## [Given data]
/-- **Restriction on a dilated sub-grid.** A bound for `∑_{k<N₀} |V(k/N₀)|^p` gives the same bound
for `∑_{r ∈ T} |V(d r/N₀)|^p` when `(d, N₀) = 1` and `T ⊆ [0, N₀)`: the phases only depend on
`(d r) mod N₀`, and `r ↦ (d r) mod N₀` is injective. [folklore] -/
theorem sum_dilate_norm_rpow_le {N₀ : ℕ} (hN₀ : 1 ≤ N₀) {d : ℤ} (hd : IsCoprime d N₀)
    {T : Finset ℕ} (hT : T ⊆ Finset.range N₀) (S : Finset ℕ) (a : ℕ → ℂ) (p : ℝ) {B : ℝ}
    (hB : ∑ k ∈ Finset.range N₀,
        ‖∑ n ∈ S, a n * (𝐞 ((n : ℝ) * (0 + (k : ℝ) / N₀)) : ℂ)‖ ^ p ≤ B) :
    ∑ r ∈ T, ‖∑ n ∈ S, a n * (𝐞 ((n : ℝ) * ((d * r : ℝ) / N₀)) : ℂ)‖ ^ p ≤ B := by
  have h := sum_dilate_le hN₀ hd hT
    (fun k => ‖∑ n ∈ S, a n * (𝐞 ((n : ℝ) * ((k : ℝ) / N₀)) : ℂ)‖ ^ p) (fun k => by positivity)
  simp only [zero_add] at hB
  refine le_trans (le_of_eq (Finset.sum_congr rfl fun r _ => ?_)) (h.trans hB)
  simp_rw [fourierChar_dilate_eq hN₀ d r]

/-- **Assembly of the Hölder–restriction bound** (pure real bookkeeping): if `f, g, h ≥ 0` on `T`
have `L^{5/2}(T)` moments `≤ C L_i^{19} O_i P_i^{5/2}` (`L_i ≥ 1`) and `h ≤ S₃` on `T`, then
`∑_T f g h ≤ C (L₁L₂L₃)^8 O₁^{2/5} O₂^{2/5} O₃^{1/5} P₁ P₂ P₃^{1/2} S₃^{1/2}`. [folklore] -/
theorem assemble {T : Finset ℕ} {f g h : ℕ → ℝ} (hf0 : ∀ r, 0 ≤ f r) (hg0 : ∀ r, 0 ≤ g r)
    (hh0 : ∀ r, 0 ≤ h r) {C L₁ L₂ L₃ O₁ O₂ O₃ P₁ P₂ P₃ S₃ : ℝ} (hC : 0 < C)
    (hL₁ : 1 ≤ L₁) (hL₂ : 1 ≤ L₂) (hL₃ : 1 ≤ L₃) (hO₁ : 0 ≤ O₁) (hO₂ : 0 ≤ O₂) (hO₃ : 0 ≤ O₃)
    (hP₁ : 0 ≤ P₁) (hP₂ : 0 ≤ P₂) (hP₃ : 0 ≤ P₃) (hS₃ : 0 ≤ S₃)
    (hf : ∑ r ∈ T, f r ^ ((5 : ℝ) / 2) ≤ C * L₁ ^ (19 : ℕ) * O₁ * P₁ ^ ((5 : ℝ) / 2))
    (hg : ∑ r ∈ T, g r ^ ((5 : ℝ) / 2) ≤ C * L₂ ^ (19 : ℕ) * O₂ * P₂ ^ ((5 : ℝ) / 2))
    (hh : ∑ r ∈ T, h r ^ ((5 : ℝ) / 2) ≤ C * L₃ ^ (19 : ℕ) * O₃ * P₃ ^ ((5 : ℝ) / 2))
    (hsup : ∀ r ∈ T, h r ≤ S₃) :
    ∑ r ∈ T, f r * g r * h r ≤
      C * (L₁ * L₂ * L₃) ^ (8 : ℕ) * O₁ ^ (2 / 5 : ℝ) * O₂ ^ (2 / 5 : ℝ) * O₃ ^ (1 / 5 : ℝ) *
        P₁ * P₂ * P₃ ^ (1 / 2 : ℝ) * S₃ ^ (1 / 2 : ℝ) := by
  -- `∑ h^5 ≤ S₃^{5/2} ∑ h^{5/2}`
  have hh5 : ∑ r ∈ T, h r ^ (5 : ℕ) ≤ S₃ ^ ((5 : ℝ) / 2) * (C * L₃ ^ (19 : ℕ) * O₃ * P₃ ^ ((5 : ℝ) / 2)) := by
    calc ∑ r ∈ T, h r ^ (5 : ℕ) ≤ ∑ r ∈ T, S₃ ^ ((5 : ℝ) / 2) * h r ^ ((5 : ℝ) / 2) := by
          refine Finset.sum_le_sum fun r hr => ?_
          calc h r ^ (5 : ℕ) = h r ^ ((5 : ℝ) / 2) * h r ^ ((5 : ℝ) / 2) := by
                rw [← Real.rpow_add' (hh0 r) (by norm_num)]; norm_num
            _ ≤ S₃ ^ ((5 : ℝ) / 2) * h r ^ ((5 : ℝ) / 2) :=
                mul_le_mul_of_nonneg_right (Real.rpow_le_rpow (hh0 r) (hsup r hr) (by norm_num))
                  (Real.rpow_nonneg (hh0 r) _)
      _ = S₃ ^ ((5 : ℝ) / 2) * ∑ r ∈ T, h r ^ ((5 : ℝ) / 2) := by rw [Finset.mul_sum]
      _ ≤ _ := mul_le_mul_of_nonneg_left hh (by positivity)
  -- Hölder
  have hH := holder_five_halves T (f := f) (g := g) (h := h) (fun r _ => hf0 r) (fun r _ => hg0 r)
    (fun r _ => hh0 r)
  -- the three factors
  have hF0 : 0 ≤ ∑ r ∈ T, f r ^ ((5 : ℝ) / 2) := Finset.sum_nonneg fun r _ => Real.rpow_nonneg (hf0 r) _
  have hG0 : 0 ≤ ∑ r ∈ T, g r ^ ((5 : ℝ) / 2) := Finset.sum_nonneg fun r _ => Real.rpow_nonneg (hg0 r) _
  have hH0 : 0 ≤ ∑ r ∈ T, h r ^ (5 : ℕ) := Finset.sum_nonneg fun r _ => pow_nonneg (hh0 r) _
  have hF : (∑ r ∈ T, f r ^ ((5 : ℝ) / 2)) ^ ((2 : ℝ) / 5) ≤ C ^ ((2 : ℝ) / 5) * L₁ ^ (8 : ℕ) * O₁ ^ ((2 : ℝ) / 5) * P₁ := by
    calc _ ≤ (C * L₁ ^ (19 : ℕ) * O₁ * P₁ ^ ((5 : ℝ) / 2)) ^ ((2 : ℝ) / 5) :=
          Real.rpow_le_rpow hF0 hf (by norm_num)
      _ ≤ C ^ ((2 : ℝ) / 5) * L₁ ^ (8 : ℕ) * O₁ ^ ((2 : ℝ) / 5) * P₁ ^ (5 / 2 * ((2 : ℝ) / 5)) :=
          bound_rpow_le hC.le hL₁ hO₁ hP₁ (by norm_num)
      _ = _ := by rw [show (5 : ℝ) / 2 * ((2 : ℝ) / 5) = 1 by norm_num, Real.rpow_one]
  have hG : (∑ r ∈ T, g r ^ ((5 : ℝ) / 2)) ^ ((2 : ℝ) / 5) ≤ C ^ ((2 : ℝ) / 5) * L₂ ^ (8 : ℕ) * O₂ ^ ((2 : ℝ) / 5) * P₂ := by
    calc _ ≤ (C * L₂ ^ (19 : ℕ) * O₂ * P₂ ^ ((5 : ℝ) / 2)) ^ ((2 : ℝ) / 5) :=
          Real.rpow_le_rpow hG0 hg (by norm_num)
      _ ≤ C ^ ((2 : ℝ) / 5) * L₂ ^ (8 : ℕ) * O₂ ^ ((2 : ℝ) / 5) * P₂ ^ (5 / 2 * ((2 : ℝ) / 5)) :=
          bound_rpow_le hC.le hL₂ hO₂ hP₂ (by norm_num)
      _ = _ := by rw [show (5 : ℝ) / 2 * ((2 : ℝ) / 5) = 1 by norm_num, Real.rpow_one]
  have hHf : (∑ r ∈ T, h r ^ (5 : ℕ)) ^ ((1 : ℝ) / 5) ≤
      S₃ ^ (1 / 2 : ℝ) * (C ^ ((1 : ℝ) / 5) * L₃ ^ (8 : ℕ) * O₃ ^ ((1 : ℝ) / 5) * P₃ ^ (1 / 2 : ℝ)) := by
    calc _ ≤ (S₃ ^ ((5 : ℝ) / 2) * (C * L₃ ^ (19 : ℕ) * O₃ * P₃ ^ ((5 : ℝ) / 2))) ^ ((1 : ℝ) / 5) :=
          Real.rpow_le_rpow hH0 hh5 (by norm_num)
      _ = S₃ ^ (1 / 2 : ℝ) * (C * L₃ ^ (19 : ℕ) * O₃ * P₃ ^ ((5 : ℝ) / 2)) ^ ((1 : ℝ) / 5) := by
          rw [Real.mul_rpow (by positivity) (by positivity), ← Real.rpow_mul hS₃,
            show (5 : ℝ) / 2 * ((1 : ℝ) / 5) = 1 / 2 by norm_num]
      _ ≤ S₃ ^ (1 / 2 : ℝ) *
            (C ^ ((1 : ℝ) / 5) * L₃ ^ (8 : ℕ) * O₃ ^ ((1 : ℝ) / 5) * P₃ ^ (5 / 2 * ((1 : ℝ) / 5))) :=
          mul_le_mul_of_nonneg_left (bound_rpow_le hC.le hL₃ hO₃ hP₃ (by norm_num)) (by positivity)
      _ = _ := by rw [show (5 : ℝ) / 2 * ((1 : ℝ) / 5) = 1 / 2 by norm_num]
  have hX0 : 0 ≤ (∑ r ∈ T, g r ^ ((5 : ℝ) / 2)) ^ ((2 : ℝ) / 5) := Real.rpow_nonneg hG0 _
  have hZ0 : 0 ≤ (∑ r ∈ T, h r ^ (5 : ℕ)) ^ ((1 : ℝ) / 5) := Real.rpow_nonneg hH0 _
  have hCe : C ^ ((2 : ℝ) / 5) * C ^ ((2 : ℝ) / 5) * C ^ ((1 : ℝ) / 5) = C := by
    rw [← Real.rpow_add hC, ← Real.rpow_add hC]; norm_num
  calc ∑ r ∈ T, f r * g r * h r ≤ _ := hH
    _ ≤ (C ^ ((2 : ℝ) / 5) * L₁ ^ (8 : ℕ) * O₁ ^ ((2 : ℝ) / 5) * P₁) *
          (C ^ ((2 : ℝ) / 5) * L₂ ^ (8 : ℕ) * O₂ ^ ((2 : ℝ) / 5) * P₂) *
          (S₃ ^ (1 / 2 : ℝ) * (C ^ ((1 : ℝ) / 5) * L₃ ^ (8 : ℕ) * O₃ ^ ((1 : ℝ) / 5) * P₃ ^ (1 / 2 : ℝ))) :=
        mul_le_mul (mul_le_mul hF hG hX0 (by positivity)) hHf hZ0 (by positivity)
    _ = C ^ ((2 : ℝ) / 5) * C ^ ((2 : ℝ) / 5) * C ^ ((1 : ℝ) / 5) *
          ((L₁ * L₂ * L₃) ^ (8 : ℕ) * O₁ ^ (2 / 5 : ℝ) * O₂ ^ (2 / 5 : ℝ) * O₃ ^ (1 / 5 : ℝ) *
            P₁ * P₂ * P₃ ^ (1 / 2 : ℝ) * S₃ ^ (1 / 2 : ℝ)) := by ring
    _ = _ := by rw [hCe]; ring

end TernaryHolder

## [Problem requirements]
Please copy the lines above from the line with "mul_le_mul_of_nonneg_right (Real.rpow_le_rpow (hh0" up to and including the line with "have hG0 : 0", exactly as written and with nothing else.

## [Response box]
                mul_le_mul_of_nonneg_right (Real.rpow_le_rpow (hh0 r) (hsup r hr) (by norm_num))
                  (Real.rpow_nonneg (hh0 r) _)
      _ = S₃ ^ ((5 : ℝ) / 2) * ∑ r ∈ T, h r ^ ((5 : ℝ) / 2) := by rw [Finset.mul_sum]
      _ ≤ _ := mul_le_mul_of_nonneg_left hh (by positivity)
  -- Hölder
  have hH := holder_five_halves T (f := f) (g := g) (h := h) (fun r _ => hf0 r) (fun r _ => hg0 r)
    (fun r _ => hh0 r)
  -- the three factors
  have hF0 : 0 ≤ ∑ r ∈ T, f r ^ ((5 : ℝ) / 2) := Finset.sum_nonneg fun r _ => Real.rpow_nonneg (hf0 r) _
  have hG0 : 0 ≤ ∑ r ∈ T, g r ^ ((5 : ℝ) / 2) := Finset.sum_nonneg fun r _ => Real.rpow_nonneg (hg0 r) _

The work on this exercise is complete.